What the exercise asks =
Among these entries, how many lines have the string "import" in them? Only the number is needed.

Task data =
import Literature.AlgebraicGeometry.HodgeTheory.AbelianVarietyUniformisationPicard
import Literature.Geometry.Kaehler.ComplexTorusPicardTranslation
import HarnessLib

/-!
# `[L₁] = [L₂]` in Lange's `Pic(X)` iff the rank-one cocycles are holomorphically isomorphic (converse junction)

Layer `Literature/AlgebraicGeometry/HodgeTheory`, namespace `Literature.AlgebraicGeometry.HodgeTheory`. Sequel (kept
separate for the 400-line rule) of `HodgeTheory/AbelianVarietyUniformisationPicard` (§1 there:
`picClass_eq_of_analyticallyEquivalent`, analytically equivalent cocycles ⇒ equal classes). Here the CONVERSE:
* `analyticallyEquivalent_of_picClass_eq` — two holomorphic line bundles on a complex torus `X = V/Λ` (arbitrary
  trivialising covers) with the same class `φ₁⁻¹(L₁) = φ₁⁻¹(L₂) ∈ Pic(X) = H¹(Λ, H⁰(𝒪_V^*))` have analytically
  equivalent rank-one cocycles in the sense of Fritzsche–Grauert IV §2 (C) (`SmoothComplexVectorBundle.AnalyticallyEquivalent`
  of their `toSmoothCocycle`s): by Lange §1.2.1 Prop. 1.2.2–1.2.3 (`picClass_eq_picClass_iff`) there is a common factor
  `f` with `L₁ ⊗ L_{f⁻¹}` and `L₂ ⊗ L_{f⁻¹}` holomorphically trivial, trivialised by `s`, `s'`; the units are
  `μ_{a i} := s'_{(a,p)} / s_{(i,p)}` (independent of the chart `p` of `L_{f⁻¹}`);
* `picClass_eq_iff_analyticallyEquivalent` — the two directions together.
Purpose (cell `hodgecm-mathlib`, rung 0 on `hDel`, road (R1a)): results PROVED in the GAGA cocycle currency — notably
GAGA injectivity on `Pic` («analytically equivalent `𝒪(D)^an`, `𝒪(E)^an` ⇒ `D ∼ E`», cell row B1) — become
applicable to classes computed in `Pic(X)` (`picClass_cartierDivisorLineBundle_mem_picZero`, `…_weilDiv`).
Theorems only; no `def`, no named fact, no instance.

## References
* H. Lange, *Abelian Varieties over the Complex Numbers* (2023), §1.2.1 Prop. 1.2.2–1.2.3 (p. 21).
  [Lange2023AbelianVarietiesComplex]
* K. Fritzsche, H. Grauert, *From Holomorphic Functions to Complex Manifolds*, GTM 213 (2002), Ch. IV §2 (C).
  [FritzscheGrauert2002]
-/

noncomputable section

open Set Function
open scoped Manifold ContDiff Topology
open Literature.AlgebraicGeometry.Motives Literature.Geometry.Kaehler Literature.Geometry.Kaehler.ComplexTorus
open Literature.NumberTheory.Transcendental

namespace Literature.AlgebraicGeometry.HodgeTheory

section Converse

variable {ι : Type*} {E : Type*} [NormedAddCommGroup E] [NormedSpace ℂ E] {Φ : (ι → ℝ) ≃L[ℝ] E}
  [Fintype ι] [FiniteDimensional ℂ E] {κ₁ κ₂ : Type*}

/-- **Line bundles with the same class in `Pic(X)` have holomorphically isomorphic cocycles** (the converse of
`picClass_eq_of_analyticallyEquivalent`): a common factor `f` with `L₁ ⊗ L_{f⁻¹}` and `L₂ ⊗ L_{f⁻¹}` trivial
(`picClass_eq_picClass_iff`, Lange §1.2.1 Prop. 1.2.2–1.2.3), trivialised by `s`, `s'`, gives the units
`μ_{a i} := s'_{(a,p)} / s_{(i,p)}` on `U¹_i ∩ U²_a` (independent of the chart `p` of `L_{f⁻¹}`), which satisfy condition
(C) of Fritzsche–Grauert IV §2. [cite: Lange2023AbelianVarietiesComplex, §1.2.1 Prop. 1.2.2–1.2.3, p. 21]
[cite: FritzscheGrauert2002, Ch. IV §2 (C)] -/
theorem analyticallyEquivalent_of_picClass_eq
    [IsManifold 𝓘(ℂ, E) ω (ComplexTorus Φ)] [IsManifold 𝓘(ℝ, E) ∞ (ComplexTorus Φ)]
    {L₁ : HolomorphicLineBundle κ₁ E (ComplexTorus Φ)} {L₂ : HolomorphicLineBundle κ₂ E (ComplexTorus Φ)}
    (h : picClass L₁ = picClass L₂) :
    SmoothComplexVectorBundle.AnalyticallyEquivalent L₁.toSmoothCocycle L₂.toSmoothCocycle := by
  classical
  obtain ⟨f, h₁, h₂⟩ := (picClass_eq_picClass_iff L₁ L₂).1 h
  set F := f⁻¹.lineBundle with hF
  obtain ⟨s, hs, hs0, hsg⟩ := h₁
  obtain ⟨s', hs', hs0', hsg'⟩ := h₂
  choose px hpx using F.exists_mem_baseSet
  -- the candidate units and their independence of the chart `p` of `L_{f⁻¹}`
  set μ : κ₂ → κ₁ → ComplexTorus Φ → ℂ := fun a i x ↦ s' (a, px x) x / s (i, px x) x with hμ
  have hind : ∀ (a : κ₂) (i : κ₁) (p q : ι → ℝ) (x : ComplexTorus Φ), x ∈ L₁.baseSet i → x ∈ L₂.baseSet a →
      x ∈ F.baseSet p → x ∈ F.baseSet q → s' (a, p) x / s (i, p) x = s' (a, q) x / s (i, q) x := by
    intro a i p q x hi ha hp hq
    have e1 := hsg (i, p) (i, q) x ⟨⟨⟨hi, hp⟩, hi, hq⟩, mem_univ x⟩
    have e2 := hsg' (a, p) (a, q) x ⟨⟨⟨ha, hp⟩, ha, hq⟩, mem_univ x⟩
    rw [HolomorphicLineBundle.tensor_coordChange_apply, L₁.coordChange_self i hi, one_mul] at e1
    rw [HolomorphicLineBundle.tensor_coordChange_apply, L₂.coordChange_self a ha, one_mul] at e2
    have hc : F.coordChange p q x ≠ 0 := F.coordChange_ne_zero p q x ⟨hp, hq⟩
    have hsip : s (i, p) x ≠ 0 := hs0 (i, p) x ⟨⟨hi, hp⟩, mem_univ x⟩
    rw [e1, e2]
    field_simp
  refine ⟨⟨fun a i x ↦ Matrix.of fun _ _ ↦ μ a i x, fun a i x hx ↦ ?_, fun a b i j x hx ↦ ?_⟩, fun a i p q ↦ ?_⟩
  · -- units
    rw [Matrix.isUnit_iff_isUnit_det, Matrix.det_unique, Matrix.of_apply, isUnit_iff_ne_zero, hμ]
    exact div_ne_zero (hs0' (a, px x) x ⟨⟨hx.2, hpx x⟩, mem_univ x⟩) (hs0 (i, px x) x ⟨⟨hx.1, hpx x⟩, mem_univ x⟩)
  · -- condition (C): `μ_{a i} g¹_{j i} = g²_{b a} μ_{b j}`
    obtain ⟨⟨hi, hj⟩, ha, hb⟩ := hx
    ext r r'
    simp only [Matrix.mul_apply, Fin.sum_univ_one, Matrix.of_apply,
      HolomorphicLineBundle.toSmoothCocycle_coordChange_apply, hμ]
    set p := px x
    have e1 := hsg (i, p) (j, p) x ⟨⟨⟨hi, hpx x⟩, hj, hpx x⟩, mem_univ x⟩
    have e2 := hsg' (a, p) (b, p) x ⟨⟨⟨ha, hpx x⟩, hb, hpx x⟩, mem_univ x⟩
    rw [HolomorphicLineBundle.tensor_coordChange_apply, F.coordChange_self p (hpx x), mul_one] at e1 e2
    have hsip : s (i, p) x ≠ 0 := hs0 (i, p) x ⟨⟨hi, hpx x⟩, mem_univ x⟩
    have hg1 : L₁.coordChange i j x ≠ 0 := L₁.coordChange_ne_zero i j x ⟨hi, hj⟩
    have hg2 : L₂.coordChange a b x ≠ 0 := L₂.coordChange_ne_zero a b x ⟨ha, hb⟩
    have hji : L₁.coordChange j i x = (L₁.coordChange i j x)⁻¹ :=
      eq_inv_of_mul_eq_one_left (L₁.coordChange_mul_symm j i hj hi)
    have hba : L₂.coordChange b a x = (L₂.coordChange a b x)⁻¹ :=
      eq_inv_of_mul_eq_one_left (L₂.coordChange_mul_symm b a hb ha)
    rw [e1, e2, hji, hba]
    field_simp
  · -- holomorphy: locally `μ_{a i} = s'_{(a,p₀)} / s_{(i,p₀)}` for a fixed chart `p₀`
    intro x₀ hx₀
    obtain ⟨hi, ha⟩ := hx₀
    set p₀ := px x₀ with hp₀
    have hO : F.baseSet p₀ ∈ 𝓝 x₀ := (F.isOpen_baseSet p₀).mem_nhds (hpx x₀)
    have hg : MDifferentiableOn 𝓘(ℂ, E) 𝓘(ℂ, ℂ) (fun x ↦ s' (a, p₀) x / s (i, p₀) x)
        ((L₁.baseSet i ∩ L₂.baseSet a) ∩ F.baseSet p₀) :=
      ((hs' (a, p₀)).mono fun x hx ↦ ⟨⟨hx.1.2, hx.2⟩, mem_univ x⟩).div
        ((hs (i, p₀)).mono fun x hx ↦ ⟨⟨hx.1.1, hx.2⟩, mem_univ x⟩)
        fun x hx ↦ hs0 (i, p₀) x ⟨⟨hx.1.1, hx.2⟩, mem_univ x⟩
    have hgx := (mdifferentiableWithinAt_inter hO).1 (hg x₀ ⟨⟨hi, ha⟩, hpx x₀⟩)
    refine hgx.congr_of_eventuallyEq ?_ ?_
    · filter_upwards [self_mem_nhdsWithin, mem_nhdsWithin_of_mem_nhds hO] with x hx hxp
      simp only [Matrix.of_apply, hμ]
      exact hind a i (px x) p₀ x hx.1 hx.2 (hpx x) hxp
    · simp only [Matrix.of_apply, hμ, hp₀]

/-- **`[L₁] = [L₂]` in `Pic(X)` iff the rank-one cocycles are holomorphically isomorphic.**
[cite: Lange2023AbelianVarietiesComplex, §1.2.1 Prop. 1.2.2–1.2.3, p. 21] [cite: FritzscheGrauert2002, Ch. IV §2 (C)] -/
theorem picClass_eq_iff_analyticallyEquivalent
    [IsManifold 𝓘(ℂ, E) ω (ComplexTorus Φ)] [IsManifold 𝓘(ℝ, E) ∞ (ComplexTorus Φ)]
    (L₁ : HolomorphicLineBundle κ₁ E (ComplexTorus Φ)) (L₂ : HolomorphicLineBundle κ₂ E (ComplexTorus Φ)) :
    picClass L₁ = picClass L₂ ↔
      SmoothComplexVectorBundle.AnalyticallyEquivalent L₁.toSmoothCocycle L₂.toSmoothCocycle :=
  ⟨analyticallyEquivalent_of_picClass_eq, picClass_eq_of_analyticallyEquivalent⟩

end Converse

end Literature.AlgebraicGeometry.HodgeTheory

end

Task response =
3